So what I am after now is the method to make the ship come to a complete stop... Do i rotate the ship to the opposite direction of its momentum and then apply some thrust until it reaches a speed of 0? Or something to that effect? If so, how can i calculate this direction?
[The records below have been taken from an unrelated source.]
/-! ## §3 The K statement lines on the chosen setting term — explicit 2 each, CONE 0 · READ 0 · PIN 0 · SIDE 0 · S_H 0 -/

/-- **`abc_of_cor312Statement_genuineK_szpiroBad_mix_chosen`** — `ABC` from [C312, Szpiro-bad, CHOSEN ideles] `hstBadCh` · [NUM-1.10, Szpiro-bad ∧
mixing] `hSqMix` (abc-iut-C-cert-2's p457468 binder VERBATIM): p460839's `abc_of_cor312Statement_genuineK_szpiroBad_mix` with its [C312] binder re-keyed
to the chosen ideles (EQUIVALENT by §1), over this lineage's cone-free tail `ABC_of_cor312Bad_of_sqMix` (p460073). Explicit 2. «`ABC` follows from these
hypotheses as typed» — nothing asserted about either; no side taken on [IUTchIII] Cor. 3.12 / [IUTchIV] Thm. 1.10 or on (U)/(P); typed ≠ proved;
instantiated ≠ endorsed. [claim: Mochizuki2012, status: disputed] [cite: Mochizuki2012, IUTchIV Thm. 1.10 Step (viii) p. 30; Cor. 2.2 (ii) p. 46] -/
theorem abc_of_cor312Statement_genuineK_szpiroBad_mix_chosen
    (hstBadCh : ∀ (P : NFPoint), P ∈ UP → ∀ (l : ℕ), l.Prime → 5 ≤ l →
      Cor22.AdmitsCore P → Cor22.CondP2 P l → Cor22.CondP5 P l → Cor22.CondP6 P l →
      (((l : ℝ) + 5) / 4 < (Cor22.dmod P : ℝ) ∨
        6 * l * (((l : ℝ) + 5) - 4 * Cor22.dmod P) / (((l : ℝ) + 4) * ((l : ℝ) - 3))
            * (P.logDiff + (1 - 1 / (l : ℝ)) * Cor22.logCondAvoid P {2, l})
          + 6 * l * ((l : ℝ) + 5) / (((l : ℝ) + 4) * ((l : ℝ) - 3)) * Real.log Real.pi < Cor22.logQAvoid P {2, l}) →
      ∀ (T : Cor22.ThetaVolumeDatumAt P l), letI := T.instFieldF; letI := T.instNumberFieldF; letI := T.instAlgebraF; letI := T.instFieldK;
        letI := T.instNumberFieldK; letI := T.instAlgebraK; letI := T.instFieldFbar; letI := T.instAlgebraFbar;
        letI := T.instAlgebraKFbar; letI := T.instIsElliptic;
      (settingPrVolSharp (pilotDataOfK T.D T.K) (logvAnalytic_analyticLogv (F := T.K)) (M P l T) (archPk P l T) (archSub P l T) (Ψ P l T)
          (act P l T) (Mmod P l T) (region P l T) (n P l T) (lat P l T) (sig P l T) (split P l T) (qData P l T)
          (exists_realising_qIdeles_pilotDataOfK T.D).choose
          (exists_realising_thetaIdeles_pilotDataOfK T.D).choose
          (exists_realising_qIdeles_pilotDataOfK T.D).choose_spec.1
          (exists_realising_qIdeles_pilotDataOfK T.D).choose_spec.2.1).Statement)
    -- [NUM-1.10, Szpiro-bad ∧ mixing] (p457468's binder VERBATIM)
    (hSqMix : ∀ P : NFPoint, P ∈ UP → ∀ l : ℕ, l.Prime → 5 ≤ l →
      Cor22.AdmitsCore P → Cor22.CondP2 P l → Cor22.CondP5 P l → Cor22.CondP6 P l →
      (((l : ℝ) + 5) / 4 < (Cor22.dmod P : ℝ) ∨
        6 * l * (((l : ℝ) + 5) - 4 * Cor22.dmod P) / (((l : ℝ) + 4) * ((l : ℝ) - 3))
            * (P.logDiff + (1 - 1 / (l : ℝ)) * Cor22.logCondAvoid P {2, l})
          + 6 * l * ((l : ℝ) + 5) / (((l : ℝ) + 4) * ((l : ℝ) - 3)) * Real.log Real.pi < Cor22.logQAvoid P {2, l}) →
      ¬ (∃ M : Finset ℕ,
        (∀ p : ℕ, p.Prime →
          (¬ ∀ V W : HeightOneSpectrum (𝓞 ↥(IntermediateField.adjoin ℚ ({Cor22.jInv P.x} : Set P.F))),
            V ∈ placesOver _ p → W ∈ placesOver _ p →
            (if ord _ V (Cor22.jMod P) < 0 ∧ ((2 : ℕ) : 𝓞 _) ∉ V.asIdeal ∧ ((l : ℕ) : 𝓞 _) ∉ V.asIdeal
              then ((-ord _ V (Cor22.jMod P) : ℤ) : ℝ) * logNorm _ V / (localDegree _ V : ℝ) else 0) =
            (if ord _ W (Cor22.jMod P) < 0 ∧ ((2 : ℕ) : 𝓞 _) ∉ W.asIdeal ∧ ((l : ℕ) : 𝓞 _) ∉ W.asIdeal
              then ((-ord _ W (Cor22.jMod P) : ℤ) : ℝ) * logNorm _ W / (localDegree _ W : ℝ) else 0)) → p ∈ M) ∧
        ((l : ℝ) + 1) / 24 *
            ∑ p ∈ M, ∑ V : placesOver ↥(IntermediateField.adjoin ℚ ({Cor22.jInv P.x} : Set P.F)) p,
              (if ord _ V.1 (Cor22.jMod P) < 0 ∧ ((2 : ℕ) : 𝓞 _) ∉ V.1.asIdeal ∧ ((l : ℕ) : 𝓞 _) ∉ V.1.asIdeal then
                weight _ V.1 * (((-ord _ V.1 (Cor22.jMod P) : ℤ) : ℝ) * logNorm _ V.1 / (localDegree _ V.1 : ℝ))
               else 0) ≤
          ((l : ℝ) + 1) / 4 * (4 * ((Cor22.dmod P : ℝ) - 1) / l * (P.logDiff + Cor22.logCondAvoid P {2, l})
            + 20 / 3 * Real.log (((2 ^ 12 * 3 ^ 3 * 5 * Cor22.dmod P : ℕ) : ℝ) * l)
              * max 0 (((Nat.primeCounting (2 ^ 12 * 3 ^ 3 * 5 * Cor22.dmod P * l) : ℝ)
                - (2 * (Cor22.dmod P : ℝ) * (P.logDiff + Cor22.logCondAvoid P {2, l}) + Real.log (2 * 3 * 5 * (l : ℝ)))
                  / Real.log 2)))) →
      (((l : ℝ) + 1) / 24 - 1 / (2 * l)) * Cor22.logQAvoid P {2, l} ≤
        ((l : ℝ) + 1) / 4 *
          ((1 + 12 * (Cor22.dmod P : ℝ) / l) * (P.logDiff + Cor22.logCondAvoid P {2, l})
            + 2 * Real.log l + 52
            + 20 / 3 * Real.log (((2 ^ 12 * 3 ^ 3 * 5 * Cor22.dmod P : ℕ) : ℝ) * (l : ℝ))
              * (Nat.primeCounting (2 ^ 12 * 3 ^ 3 * 5 * Cor22.dmod P * l) : ℝ))
        + ThetaVolumeInput.archLogTheta l)
    : _root_.ABC :=
  ABC_of_cor312Bad_of_sqMix (GenuineKStatement.cor312AtDatum_of_statementBad_chosen (hstBadCh := hstBadCh)) hSqMix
Is it something to do with the Ship.msngHeading variable?

Here is my physics code:

Code:
Private Sub Physics()

Dim sngXComp As Single  'Resultant X and Y components
Dim sngYComp As Single
Dim i As Integer

'Thrust
If mblnUpKey Then
mblnUpKey = False

Ship.Acceleration.x = Ship.ACCEL * Sin(Ship.msngFacing)
Ship.Acceleration.y = Ship.ACCEL * Cos(Ship.msngFacing)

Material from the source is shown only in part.